* **SUPPLIED ENTRIES**:
import Literature.AlgebraicGeometry.Resolution.DivisorialMonoid
import Mathlib.Algebra.BigOperators.Group.Multiset.Basic
import Mathlib.Algebra.BigOperators.Group.Finset.Basic
import Mathlib.RingTheory.Ideal.Span
import Mathlib.Algebra.Group.Submonoid.Membership
import HarnessLib

/-!
# The divisorial monoid of a product of prime elements is generated by them and the units

Topic: `Literature/AlgebraicGeometry/Resolution`. Companion to `DivisorialMonoid.lean`
(`divisorialMonoid I = {g | I ⊆ √(g)}`, the stalk of the log structure of a boundary divisor,
Kato 1994 (1.5), Thm. 11.6). For a principal ideal the monoid is `{g | ∃ n, g ∣ xⁿ}`
(`mem_divisorialMonoid_span_singleton_iff`), and the main result of this file is the regular
(free-chart) case of **Kato 1994, Thm. 11.6** ("`M = 𝒪_X ∩ j_* 𝒪^*_U`": the divisorial log
structure of the boundary IS the one generated by the chart): in a domain, if every `x_i` is a
prime element or a unit, then

  `divisorialMonoid (∏ x_i) = A^× · ⟨x_i⟩`  (`divisorialMonoid_span_prod_eq_sup_closure`),

i.e. an element dividing a power of `∏ x_i` is a unit times a monomial in the `x_i` — Euclid's
lemma, by induction on the number of prime factors (no unique factorisation of `A` is needed).
This is what identifies, at a point of a regular scheme where the boundary components through
it are cut out by regular parameters `x_j` (prime elements of the regular local ring), the stalk
of the divisorial log structure with the stalk monoid of the free chart `ℕʳ → 𝒪`, `e_j ↦ x_j`.

* `mem_divisorialMonoid_span_singleton_iff` — `g ∈ divisorialMonoid (x) ↔ ∃ n, g ∣ xⁿ`;
* `sup_closure_le_divisorialMonoid_span_prod` — units and monomials divide powers of `∏ x_i`;
* `mem_sup_closure_of_mul_eq_multiset_prod` — Euclid: a divisor of a product of primes-or-units
  taken from a submonoid containing the units lies in that submonoid;
* `divisorialMonoid_span_prod_eq_sup_closure` — the equality (domain, `x_i` prime or unit).

Sources: [Kato1994] K. Kato, *Toric singularities*, Amer. J. Math. 116 (1994), (1.5), (2.2)(1)
and Thm. 11.6. [Niziol2006] W. Nizioł, J. Algebraic Geom. 15 (2006), §2.1.
-/

namespace Literature.AlgebraicGeometry.Resolution

open scoped BigOperators

variable {A : Type*} [CommRing A]

/-- For a principal ideal `(x)`, `g` lies in the divisorial monoid iff `g` divides a power of `x`.
[cite: Kato1994, (1.5)] -/
theorem mem_divisorialMonoid_span_singleton_iff {x g : A} :
    g ∈ divisorialMonoid (Ideal.span {x}) ↔ ∃ n : ℕ, g ∣ x ^ n := by
  rw [mem_divisorialMonoid_iff, Ideal.span_singleton_le_iff_mem]
  constructor
  · rintro ⟨n, hn⟩
    exact ⟨n, Ideal.mem_span_singleton.mp hn⟩
  · rintro ⟨n, hn⟩
    exact ⟨n, Ideal.mem_span_singleton.mpr hn⟩

/-- Units and monomials in the `x_i` belong to the divisorial monoid of `(∏ x_i)`.
[cite: Kato1994, (1.5)] -/
theorem sup_closure_le_divisorialMonoid_span_prod {ι : Type*} [Fintype ι] (x : ι → A) :
    IsUnit.submonoid A ⊔ Submonoid.closure (Set.range x) ≤
      divisorialMonoid (Ideal.span {∏ i, x i}) := by
  refine sup_le (fun g hg => isUnit_mem_divisorialMonoid _ hg) (Submonoid.closure_le.mpr ?_)
  rintro _ ⟨i, rfl⟩
  exact mem_divisorialMonoid_of_dvd_pow Ideal.le_radical (n := 1)
    (by rw [pow_one]; exact Finset.dvd_prod_of_mem x (Finset.mem_univ i))

/-- **Euclid's lemma, monoid form.** In a domain, let `M` be a submonoid containing all units.
If `h · h'` is the product of a multiset of elements of `M` each of which is prime or a unit,
then `h ∈ M`. [folklore] -/
theorem mem_of_mul_eq_multiset_prod [IsDomain A] (M : Submonoid A) (hM : IsUnit.submonoid A ≤ M)
    (m : Multiset A) (hprime : ∀ y ∈ m, Prime y ∨ IsUnit y) (hmem : ∀ y ∈ m, y ∈ M) :
    ∀ h h' : A, h * h' = m.prod → h ∈ M := by
  induction m using Multiset.induction with
  | empty =>
    intro h h' hh
    rw [Multiset.prod_zero] at hh
    exact hM (IsUnit.of_mul_eq_one _ hh)
  | cons y m ih =>
    intro h h' hh
    rw [Multiset.prod_cons] at hh
    have hy : y ∈ y ::ₘ m := Multiset.mem_cons_self y m
    have ih' := ih (fun z hz => hprime z (Multiset.mem_cons_of_mem hz))
      (fun z hz => hmem z (Multiset.mem_cons_of_mem hz))
    rcases hprime y hy with hp | hu
    · -- `y` prime divides `h h'`
      have hdvd : y ∣ h * h' := ⟨m.prod, hh⟩
      rcases hp.dvd_or_dvd hdvd with ⟨h₁, rfl⟩ | ⟨h₁, rfl⟩
      · -- `h = y h₁`
        have : h₁ * h' = m.prod := by
          apply mul_left_cancel₀ hp.ne_zero
          rw [← hh]; ring
        exact M.mul_mem (hmem y hy) (ih' h₁ h' this)
      · -- `h' = y h₁`
        have : h * h₁ = m.prod := by
          apply mul_left_cancel₀ hp.ne_zero
          rw [← hh]; ring
        exact ih' h h₁ this
    · -- `y` a unit
      obtain ⟨u, rfl⟩ := hu
      have : h * (h' * ↑u⁻¹) = m.prod := by
        rw [← mul_assoc, hh, mul_comm, ← mul_assoc, Units.inv_mul, one_mul]
      exact ih' h _ this

/-- **Kato 1994, Thm. 11.6 for the free chart**: in a domain, if each `x_i` is a prime element
or a unit, the divisorial monoid of `(∏ x_i)` — the elements dividing a power of `∏ x_i` — is
the submonoid generated by the units and the `x_i`. [cite: Kato1994, Thm. 11.6] -/
theorem divisorialMonoid_span_prod_eq_sup_closure [IsDomain A] {ι : Type*} [Fintype ι]
    (x : ι → A) (hx : ∀ i, Prime (x i) ∨ IsUnit (x i)) :
    divisorialMonoid (Ideal.span {∏ i, x i}) =
      IsUnit.submonoid A ⊔ Submonoid.closure (Set.range x) := by
  refine le_antisymm (fun g hg => ?_) (sup_closure_le_divisorialMonoid_span_prod x)
  obtain ⟨n, h', hh⟩ := mem_divisorialMonoid_span_singleton_iff.mp hg
  -- `(∏ x_i)^n` is the product of the multiset `n • (x_i)_i`
  let m : Multiset A := n • (Finset.univ.val.map x)
  have hprod : m.prod = (∏ i, x i) ^ n := by
    rw [Multiset.prod_nsmul, Finset.prod_eq_multiset_prod]
  refine mem_of_mul_eq_multiset_prod _ le_sup_left m ?_ ?_ g h' (by rw [hprod, hh])
  · intro y hy
    obtain ⟨i, -, rfl⟩ := Multiset.mem_map.mp (Multiset.mem_of_mem_nsmul hy)
    exact hx i
  · intro y hy
    obtain ⟨i, -, rfl⟩ := Multiset.mem_map.mp (Multiset.mem_of_mem_nsmul hy)
    exact le_sup_right (b := Submonoid.closure (Set.range x))
      (Submonoid.subset_closure ⟨i, rfl⟩)

/-- In a commutative monoid, membership in `units ⊔ ⟨x_i⟩`: `g` is a unit times a monomial.
[folklore] -/
theorem mem_sup_closure_range_iff {ι : Type*} (x : ι → A) (g : A) :
    g ∈ IsUnit.submonoid A ⊔ Submonoid.closure (Set.range x) ↔
      ∃ (u : A) (m : A), IsUnit u ∧ m ∈ Submonoid.closure (Set.range x) ∧ g = u * m := by
  rw [Submonoid.mem_sup]
  constructor
  · rintro ⟨u, hu, m, hm, rfl⟩
    exact ⟨u, m, hu, hm, rfl⟩
  · rintro ⟨u, m, hu, hm, rfl⟩
    exact ⟨u, hu, m, hm, rfl⟩

end Literature.AlgebraicGeometry.Resolution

* **PROBLEM DETAILS**: Your answer should be a single number: the count of lines in the entries that contain the word "BigOperators".

* **ANSWER SECTION**: 3